The rulers, a demographic minority, have two parties that represent their interests, and it’s time for the majority to have theirs. Demanding a ban on gun production could open the door to that end. The political obstacles are formidable, but what is the alternative if the status quo keeps raising the body count of gun deaths?

It amuses me to no end that Sandronsky believes there’s virtually no difference between Republicans and Democrats when it comes to our Second Amendment rights. It’s true that no Democrat I’m aware of has come out and demanded an end to firearms production in the United States, but that’s because the idea is so nutty that it would do more harm than good to the gun control movement.

Remember a couple of years ago when anti-gun activists tried to hold a huge rally at the state capitol in Denver, Colorado to demand Gov. Jared Polis sign an executive order halting all gun sales in the state? Sarai Rao predicted tens of thousands of women would descend on the statehouse to ““use the power of white women to repeal the Second Amendment.”

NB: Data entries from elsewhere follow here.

import Summits.QuantumFields.YangMills.Theorems.BalabanUVNodesN11TopPairRoughWitness

/-! EDITION v1.1 (dag-n11-d, 2026-08-29; W2 of the FLAG №1 R2b cure): every `(hloc : (θ.Zh …).LocalLaws)` below now DISPLAYS the ONE-SCALE law it uses (`∀ Y ω ω′, ω k = ω′ k → ζ0 k Y ω = ζ0 k Y ω′`) and the «row by name» corollaries take it as `hzh`; the proviso row `zhLocal` is re-typed IN PLACE to print's two-scale law ([III] (3.1)–(3.4) pp.264–267); the located degeneracy holds at every θ whose step-1 residual is one-scale (e.g. the record's uniform `ζ0`).
# DAG node N11 — THE MAIN TERM AT EVERY PARAMETER WHOSE STEP-1 RESIDUAL IS ONE-SCALE (`hzh`, displayed): under a ONE-SCALE locality law 11a reads the new-side prefactor `ζ_0(∅)` of the top pair at the BASE
# configuration, whose level-`0` component is the unit field for EVERY coarse field `V′` — so the prefactor is a `V′`-INDEPENDENT CONSTANT times a positive exponential at
# EVERY `θ` obeying that law (since W2∕T1′ the proviso row `zhLocal` is print's TWO-SCALE law and does NOT imply it), and g18's rough-set test (old side a.e. zero on the non-null rough part of the support) makes the top pair's (O3′) clause, hence the first
# 𝐓-law `TLaw₁₃CoPH θ p 0`, hold ONLY WITH A VANISHING MAIN-TERM 𝐓-SLOT — at `SU(2)` under the numerics guards alone (count-neutral, LOCATED)

HEADER — WORK-UNIT METADATA.  Cell `pub-ymgap`, YM-PLAN Track A (HUMAN RULING D-0062), seat `pub-ymgap-dag-n11-d` (g19; N11 [B14], s2), route `BalabanUVNodes`, item K1⁹ =
stmt-QuantumFields-27364 (helper lane, `--kind proof --supports 27364 --as helper`, count-neutral).  [III] = [Balaban1988Convergent], [B7] = [Balaban1985Averaging], [I] =
[Balaban1987RG1].  Over this seat's g18 `…N11TopPairRoughSet` ∕ `…N11TopPairRoughWitness` (the test: ★★★ `top_prefactor_ae_zero_on_rough_of_O3` at EVERY `θ`, the non-nullity of the
rough all-(3.2)-small coarse fields `rough_support_ne_zero_of_lt_dist1`, dag-n07-e's `su2_dist1_surj`), `…N11TopChildTStep.sect2Slot_top_eq_exp`, `…N11OmegaTopAtRePinH.baseCfg_fst_of_ne`,
g3's `Node00.TkNoExpansionStepZero.chiAW_empty_empty`, node00-def-T's RECORD 13 v1.7 `H` (`Node00/Record13CoPH`: `Stage13HParams.Zh`, `WtOfRecord₁₃H`, rows `zhLocal` of
`Provisos₁₃CoPH` ∕ `Provisos₁₃SepCoPH`, `TLaw₁₃CoPH`, `tLaw₁₃CoPH_iff`) and 12b's `TkResidualW.LocalLaws` (`Node00/Record12`).

WHY THIS FILE.  g18's ★★★★ `…TopPairRoughWitness.rePinH_main_term_absent_of_O3_su2` read the top pair's new-side prefactor `ζ_0(∅)(base₁V′)·w_0(𝕋,∅,∅)(base₁V′)` at THIS SEAT's pins
(`rePinH θ`: the constant `c₀`) while the OLD side vanishes for a.e. ROUGH `V′` of the (non-null) support.  The constancy is NOT a feature of the pin: under a ONE-SCALE locality law
`hzh : ω j = ω′ j → ζ0 j Y ω = ζ0 j Y ω′` of the step-1 residual (DISPLAYED in every statement below; it WAS 12b's row `zhLocal` of `Provisos₁₃CoPH` ∕ `Provisos₁₃SepCoPH` until W2∕T1′
2026-08-29 re-typed that row to print's TWO-SCALE law, which does NOT imply `hzh`) 11a reads generation `k` of an Ω-top child at `baseCfg (k+1) V′`, whose level-`k` component is
`((fun _ => 1), 0)` WHATEVER `V′` is.  Hence at EVERY `θ` obeying `hzh`, `ζ_0(∅)(base₁V′) = ζ_0(∅)(base₁ 1) =: c` (§1), the prefactor is `c · e^{−½quad_0(𝕋)(base₁V′)}` (§2), g18's
test reads «(O3′) at the top pair ⇒ `slotT ≡ 0 ∨ c = 0 ∨ {χ₁ ≠ 0 ∧ rough}` null» (§3), the last member is refuted by ONE group element beyond the threshold — at `SU(2)` by the guards
alone (§3–§4) — and the first 𝐓-law `TLaw₁₃CoPH θ p 0` serves the top pair only with `𝐓ρ₀(𝕋,𝕋) ≡ 0` or `= 0` a.e. on its support (§5): THE MAIN TERM OF [III] THM 1 ([I] Thm 1 (0.22)–(0.25),
g18 `…TopPairNewAction.firstStep_O3_top_iff_explicit`) IS CARRIED BY NO `θ : Stage13HParams F 2` WHOSE STEP-1 RESIDUAL OBEYS `hzh` (NOT a statement about K1⁹'s provisos since W2).

WHAT THIS FILE PROVES (0 `def`, 0 `sorry`, standard axioms).  §1 `baseCfg_apply_of_ne` · `WtOfRecord₁₃H_ζ_eq_ζ0` (`rfl`) · ★ `WtOfRecord₁₃H_ζ_baseCfg_eq_of_localLaws` (EVERY level `k`,
EVERY region `Y`: `ζ_k(Y)(base_{k+1}V′)` does not read `V′`) · `WtOfRecord₁₃H_w_univ_empty_empty` (`w_j(𝕋,∅,∅)(ω) = e^{−½quad_j(𝕋)(ω)}`).  §2 ★★ `top_prefactor_eq_of_localLaws` ·
★★ `top_prefactor_eq_zero_iff_of_localLaws` · ★★ `sect2Slot_top_pair_eq_of_localLaws` (new side `= c · e^{−½quad} · exp A_1`) · `sect2Slot_top_pair_eq_zero_of_localLaws`.  §3 ★★★
`top_O3_trichotomy_of_localLaws` · ★★★ `main_term_absent_of_O3_of_localLaws` · ★★★ `…_of_lt_dist1` · ★★★★ `…_su2`.  §4 (names kept for the importers; both now take `hzh`, byte-identical statements): ★★★★ `main_term_absent_of_O3_of_provisos₁₃CoPH_su2` ·
★★★★ `main_term_absent_of_O3_of_provisos₁₃SepCoPH_su2`.  §5 ★★★★★ `tLaw₁₃CoPH_zero_top_pair_degenerate_of_lt_dist1` · ★★★★★ `tLaw₁₃CoPH_zero_top_pair_degenerate_su2` (every
`θ : Stage13HParams F 2` whose step-1 residuals obey `hzh`, under the guards: `TLaw₁₃CoPH θ p 0` ⇒ at every top pair — one exists above every level-0 history, g18
`…TopChildO3AtRecord13.exists_top_pair` — the 𝐓-slot is the zero function or vanishes a.e. on its support).

REPAIR CENSUS (readings for the type owners, NOT defect claims about print, which has neither feature): the test bites through TWO typing decisions at once — (a) def-R's UNIT
BRANCH of the localized backgrounds (`:= 1` where (2.12) is unsolvable), making every (3.2) indicator `= 1` on strictly cube-rough coarse fields (g8 `chiFactor_eq_one_of_not_solvable`)
and so putting rough `V′` INTO the support `{χ₁(s′) ≠ 0}`; (b) 11a's reading of `ζ_k` at the base configuration together with 12b's `zeta0_local` (print's `ζ(Ω^c_{k+1})`, p.267,
reads the (3.2) functions OF THE NEW FIELD — scale `k+1`; 12a header §3 «located»).  (a′) a ZERO branch ∕ a solvability guard in the support clause empties `{χ₁ ≠ 0 ∧ rough}`;
(b′) a locality law reading `(ω j, (ω (j+1)).1)` lets `c` carry the (3.2) cut-off; (a′) alone suffices for the top pair.  This file asserts neither (memo `N11-G19-…` in HOME).

HONEST FRAMING.  A NECESSARY-CONDITION reading on the tree's own rows and objects (count-neutral, LOCATED): nothing of Bałaban asserted or refuted; K1⁹'s `∃θ` is NOT refuted (the
zero disjunct and the other children remain; no positivity of def-T's transports is claimed — g3's dead end stays closed); N11 NOT discharged; K1⁹ NOT closed; no registered stub
touched; counts unmoved (typed 28∕28 · discharged 5∕27 · A 5∕28); NOT ℝ⁴ ∕ OS ∕ mass gap ∕ Clay.  No `sorry`, `axiom`, `def`, `instance`, `notation`.  Sources (SHAPE only): [III]
Thm 1 p.262, (2.18) p.257, (2.21)–(2.23) p.258, p.267, (3.1)–(3.5) pp.264–265, (3.25) p.270, (2.12) p.256; [B7] Prop. 2 (52)–(54) p.26, (10) p.19; [I] Thm 1 p.259, (0.4) p.253.
-/

noncomputable section

open MeasureTheory
open scoped BigOperators Matrix.Norms.L2Operator

namespace Summit.QuantumFields.YangMills.Theorems.BalabanUVNodesN11TopPairLocalResidual

open Literature.MathematicalPhysics.QuantumFieldTheory.Balaban1983to89 T4Continuum Node00 Node00.Tk B14.Eq218Concrete B14.Sect3Decomp
open Literature.MathematicalPhysics.QuantumFieldTheory.Balaban1983to89.ExpMeanLog (deltaSU)
open B14.Eq213MaximalDomains (side)
open BalabanUVNodesN11OmegaTopAtRePinH (baseCfg_fst_of_ne)
open BalabanUVNodesN11TopChildTStep (sect2Slot_top_eq_exp)
open BalabanUVNodesN11TopPairRoughSet (top_prefactor_ae_zero_on_rough_of_O3)
open BalabanUVNodesN11TopPairRoughWitness (rough_support_ne_zero_of_lt_dist1)
open Summit.QuantumFields.YangMills.BalabanUVNodes.N07Thm1ScaledInterfaceInstance (su2_dist1_surj)

variable {F : T4Family} {N : ℕ} [NeZero N]

/-! ## §1. The residual factor at the base configuration does not read the coarse field (under the DISPLAYED one-scale law `hloc`; NOT 12b's row since W2∕T1′) -/

section Locality

variable (θ : Stage13HParams F N) (p : B12.RunParams)

omit [NeZero N] in
/-- The base configuration `base_k(V_k)` at a level `j ≠ k` is `(1, 0)` — the SAME for every `V_k`. [cite: Balaban1988Convergent, (2.18) p.257 (bookkeeping)] -/
theorem baseCfg_apply_of_ne {V : Type} [Zero V] {k j : ℕ} (hj : j ≠ k) (Vk Vk' : GaugeField (F.P p.K) k (SU N)) :
    (baseCfg (V := V) k Vk) j = (baseCfg (V := V) k Vk') j :=
  Prod.ext (by rw [baseCfg_fst_of_ne p (V := V) hj Vk, baseCfg_fst_of_ne p (V := V) hj Vk']) (by simp only [baseCfg_snd])

/-- The run's weight `ζ_j(Y)` for the history `s` IS the history-indexed residual's `ζ0_j(Y)` (12a″: print's `ζ`, no regularity factor; `rfl`).
[cite: Balaban1988Convergent, (2.21) p.258, p.267 (bookkeeping)] -/
theorem WtOfRecord₁₃H_ζ_eq_ζ0 {n : ℕ} (s : SeqOfRecord F θ.ν θ.τ9.M (gOfRecord₁₃ F N θ.toStage13Params p) p.K n) (j : ℕ) (Y : Set (Site (F.P p.K) 0))
    (ω : MultiCfg (F.P p.K) (SU N) (FluctV N)) : (WtOfRecord₁₃H F N θ p s).ζ j Y ω = (θ.Zh p n s.Ω s.Λ).ζ0 j Y ω := rfl

/-- ★ **UNDER A ONE-SCALE LOCALITY LAW (`hloc`, displayed), `ζ_k(Y)` READ AT 11a's BASE CONFIGURATION `base_{k+1}(V′)` DOES NOT READ `V′`** (every level `k`, region `Y`, history `s`: the level-`k` component
of `base_{k+1}(V′)` is `(1, 0)` for every `V′`, and `ζ0_k(Y)` reads level `k` only). [cite: Balaban1988Convergent, (2.18) p.257, (2.21) p.258, p.267, (3.2)–(3.3) p.265] -/
theorem WtOfRecord₁₃H_ζ_baseCfg_eq_of_localLaws {n k : ℕ} (s : SeqOfRecord F θ.ν θ.τ9.M (gOfRecord₁₃ F N θ.toStage13Params p) p.K n)
    (hloc : ∀ Y ω ω', ω k = ω' k → (θ.Zh p n s.Ω s.Λ).ζ0 k Y ω = (θ.Zh p n s.Ω s.Λ).ζ0 k Y ω') (Y : Set (Site (F.P p.K) 0)) (V' V'' : GaugeField (F.P p.K) (k + 1) (SU N)) :
    (WtOfRecord₁₃H F N θ p s).ζ k Y (baseCfg (V := FluctV N) (k + 1) V') = (WtOfRecord₁₃H F N θ p s).ζ k Y (baseCfg (V := FluctV N) (k + 1) V'') :=
  hloc Y _ _ (baseCfg_apply_of_ne p (V := FluctV N) (Nat.succ_ne_self k).symm V' V'')

/-- **THE A-SIDE FACTOR OF THE EMPTY REGIONS IS A POSITIVE EXPONENTIAL** at every `θ`: `w_j(𝕋, ∅, ∅)(ω) = e^{−½ quad_j(𝕋)(ω)}` (`χ_A(∅, ∅) = 1`).
[cite: Balaban1988Convergent, (2.21) p.258, (3.21) p.269, (3.23) p.270 (bookkeeping)] -/
theorem WtOfRecord₁₃H_w_univ_empty_empty {n : ℕ} (s : SeqOfRecord F θ.ν θ.τ9.M (gOfRecord₁₃ F N θ.toStage13Params p) p.K n) (j : ℕ)
    (ω : MultiCfg (F.P p.K) (SU N) (FluctV N)) :
    (WtOfRecord₁₃H F N θ p s).w j Set.univ ∅ ∅ ω = Real.exp (-(1 / 2 : ℝ) * (θ.Zh p n s.Ω s.Λ).quad j Set.univ ω) := by
  show chiAW F N (FluctV N) θ.ν θ.A₁ p (gOfRecord₁₃ F N θ.toStage13Params p) j ∅ ∅ ω * Real.exp (-(1 / 2 : ℝ) * (θ.Zh p n s.Ω s.Λ).quad j Set.univ ω) = _
  rw [chiAW_empty_empty, one_mul]

end Locality

/-! ## §2. The top pair's new-side prefactor at every `θ` obeying the displayed one-scale law: a constant times a positive exponential -/

section Prefactor

variable (θ : Stage13HParams F N) (p : B12.RunParams)

/-- ★★ **THE PREFACTOR IS `c · e^{−½quad_0(𝕋)(base₁V′)}` WITH THE `V′`-INDEPENDENT CONSTANT `c = ζ_0(∅)(base₁ 1)`.** [cite: Balaban1988Convergent, (2.18) p.257, (2.21)–(2.22) p.258, p.267] -/
theorem top_prefactor_eq_of_localLaws (s' : SeqOfRecord F θ.ν θ.τ9.M (gOfRecord₁₃ F N θ.toStage13Params p) p.K 1) (hloc : ∀ Y ω ω', ω 0 = ω' 0 → (θ.Zh p 1 s'.Ω s'.Λ).ζ0 0 Y ω = (θ.Zh p 1 s'.Ω s'.Λ).ζ0 0 Y ω')
    (V' : GaugeField (F.P p.K) 1 (SU N)) :
    (WtOfRecord₁₃H F N θ p s').ζ 0 ∅ (baseCfg (V := FluctV N) 1 V') * (WtOfRecord₁₃H F N θ p s').w 0 Set.univ ∅ ∅ (baseCfg (V := FluctV N) 1 V') =
      (WtOfRecord₁₃H F N θ p s').ζ 0 ∅ (baseCfg (V := FluctV N) 1 (fun _ => 1)) *
        Real.exp (-(1 / 2 : ℝ) * (θ.Zh p 1 s'.Ω s'.Λ).quad 0 Set.univ (baseCfg (V := FluctV N) 1 V')) := by
  rw [WtOfRecord₁₃H_ζ_baseCfg_eq_of_localLaws θ p s' hloc ∅ V' (fun _ => 1), WtOfRecord₁₃H_w_univ_empty_empty]

/-- ★★ **… SO IT VANISHES AT ONE (EQUIVALENTLY EVERY) `V′` IFF `c = 0`.** [cite: Balaban1988Convergent, (2.21)–(2.22) p.258, p.267 (bookkeeping)] -/
theorem top_prefactor_eq_zero_iff_of_localLaws (s' : SeqOfRecord F θ.ν θ.τ9.M (gOfRecord₁₃ F N θ.toStage13Params p) p.K 1) (hloc : ∀ Y ω ω', ω 0 = ω' 0 → (θ.Zh p 1 s'.Ω s'.Λ).ζ0 0 Y ω = (θ.Zh p 1 s'.Ω s'.Λ).ζ0 0 Y ω')
    (V' : GaugeField (F.P p.K) 1 (SU N)) :
    (WtOfRecord₁₃H F N θ p s').ζ 0 ∅ (baseCfg (V := FluctV N) 1 V') * (WtOfRecord₁₃H F N θ p s').w 0 Set.univ ∅ ∅ (baseCfg (V := FluctV N) 1 V') = 0 ↔
      (WtOfRecord₁₃H F N θ p s').ζ 0 ∅ (baseCfg (V := FluctV N) 1 (fun _ => 1)) = 0 := by
  rw [top_prefactor_eq_of_localLaws θ p s' hloc V', mul_eq_zero, or_iff_left (Real.exp_pos _).ne']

Instead, about 1,000 anti-gun activists showed up, but the leadership of virtually every gun control organization stayed far away. Rao’s protest was a complete flop, because as much as the anti-gun leadership of these groups might want to wipe the Constitution clean of the right to keep and bear arms, they understand that it’s not even remotely feasible to do so right now.

What they’re really angling for is a Democrat-controlled Congress that would pack the Supreme Court full of anti-gun justices willing to overturn Heller and declare there is no right to keep and bear arms in the Constitution, merely a collective right to join a militia, and one that’s been mooted with the creation of the National Guard more than a century ago. If Democrats are ever successful in that endeavor we might see legislation to ban gun ownership outright, but with huge majorities of Americans expressing their support for the Second Amendment to one degree or another, that would be political poison for Democrats.

Sandronsky reminds me of those nutjobs who excuse away the horrors of collectivism by claiming that “real” Communism has never been tried. Their idealism has crossed over into idiocy, and their utopian vision of the future is cartoonishly simplistic. I’m not worried about Sandronsky’s big idea catching on. What really concerns me is the incrementalist approach of the gun control movement, which is willing to take what it can get at the moment, knowing it will always come back for more.